Although I have read many reports about homsexuality being something a person is born with (which is what I believe) rather than something they develop in to, I don't believe that at this young stage a child who will be gay will be showing any different signs to point to this. I think at this stage they are simply too young to exert any differnece regardless of sexuality! He's not even two for goodness sake!

Mummy and Joshi

My father in law has never actually said the words "You'll make him Gay" but it is implied with the whole hiding the handbag and removing the hairband and putting it out of Joshua's reach. Nothing makes me more cross at the moment than this. Joshua enjoys cars and footballs as much as he likes handbags and glittery hairbands, and if his choice is to combine the two then I dare the next person to try and change this for they will recieve the full fury of my wrath! At this stage in development being able to choose is really the whole point in learning about who they are, and if he likes these things now it's because he has decided he likes them and who am I to try and change something my son has decided he likes? Or anyone else for that matter. It's one of his earliest and first decesions, because he's so young all his decesions up until recently have been made for him by me and his Daddy. These handbag and hairband decesions are decesions he is making himself and I couldn't be more proud of them and won't stand for anyone trying to change my innocent childs first independant choices.

My father in law combines his removal of Joshua's more feminine play things with being too rough with my son.

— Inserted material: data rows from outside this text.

include hw in
/-- **SPLIT ⇒ ONE CLASS** (`v` non-split, any `H ∈ M₂(L_v)` hermitian with unit determinant): the local stable class of `γ` with a split frame (`σ(u₀) u₀ ≠ 1`) is `{⟦γ⟧}`
(★ `isConj_of_isStablyConj_of_splitFrame_two`). [cite: Rogawski1990, §3.6 p. 31] [cite: Kottwitz1986, §7] -/
theorem conjClassesIn_eq_singleton_of_split {H : Matrix (Fin 2) (Fin 2) (LocalRing L v)} (hH : (H.map (conjLocal L (IsCMField.complexConj L) v))ᵀ = H) (hHd : IsUnit H.det) {γ : GL (Fin 2) (LocalRing L v)}
    (hγ : γ ∈ unitaryGroup (conjLocal L (IsCMField.complexConj L) v) H) {P : GL (Fin 2) (LocalRing L v)} {u : Fin 2 → (LocalRing L v)} (hP : γ.val * P.val = P.val * diagonal u)
    (h0 : (conjLocal L (IsCMField.complexConj L) v) (u 0) * u 0 ≠ 1) :
    conjClassesIn (conjLocal L (IsCMField.complexConj L) v) H ⟨γ, hγ⟩ = {ConjClasses.mk ⟨γ, hγ⟩} := by
  letI : Field (LocalRing L v) := (LocalRing.isField_of_smul_eq (IsCMField.complexConj L) (IsCMField.complexConj_ne_one L) w hw).toField
  have hσσ : ∀ x : (LocalRing L v), (conjLocal L (IsCMField.complexConj L) v) ((conjLocal L (IsCMField.complexConj L) v) x) = x := conjLocal_conjLocal (IsCMField.complexConj L) v
    (GelbartRogawski1991.UnitaryDualPair.complexConj_imagUnit L) (GelbartRogawski1991.UnitaryDualPair.imagUnit_ne_zero L)
  have h1 : (conjLocal L (IsCMField.complexConj L) v) (u 1) * u 1 ≠ 1 := fun h1 => h0 ((map_mul_self_eq_one_iff_of_eigenframe (conjLocal L (IsCMField.complexConj L) v) hHd hγ hP).2 h1)
  refine conjClassesIn_eq_singleton_of_forall_isConj_cnt (conjLocal L (IsCMField.complexConj L) v) ⟨γ, hγ⟩ fun δ' hst => ?_
  exact isConj_of_isStablyConj_of_splitFrame_two (conjLocal L (IsCMField.complexConj L) v) H hσσ hH hHd hst P hP (Ne.isUnit (sub_ne_zero.2 h0)) (Ne.isUnit (sub_ne_zero.2 h1))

Don't misunderstand me, I actually love my father in law dearly. But he is far too rough with my son and tries to encourage us to be just as rough with him. He says thats what and how boys are. Fair enough, but it's not how this boy is or will be played with. I won't stand for him removing the sparkly hair band and replacing it with too much rough playing just in order to make Joshua fall more in line with a boy stereotype. He already is a boy, playing rough games isn't going to make him more of a boy is it?! I frequently have to give my partner the evil eye to tell him to calm his own father down when he gets like this, but trust me it takes all my energy to keep my mouth shut!

At this age and stage I really don't believe that children can be 'made to be gay' not just because I believe that it's something you are either born as or not, but because it's also something I think that childhood innocence removes the worrying elements from. To my beautiful son, a sparkly headband is as fun and just as innocent to play with as Buzz Lightyear or his toy cars and vice versa for girls too. There is nothing inside him luring him towards the feminine toys over the boys toys, it's just at this precise stage he likes them both. There is no lurking meaning behind it.

So I don't think anything I do at this stage is going to make my son gay and I don't like people trying to change something which doesn't need changing. Most importantly when it comes to my son, I'm the boss and regardless of their opinions I am in change and will decide 'what goes' because in such a short time Joshua will be choosing everything for himself and I will be but a bystander to his beautiful life of decesions, there only to provide guidance. I guess you could say I'm just getting practice in now with this whole subject!

Until the days when he makes all his own decesions (and I'm sure some pretty bad ones will be made in his teens!) and doesn't need my acceptance or guidance, I will happily allow him the carefree, safe environment to make his own choices, regardless of what they are.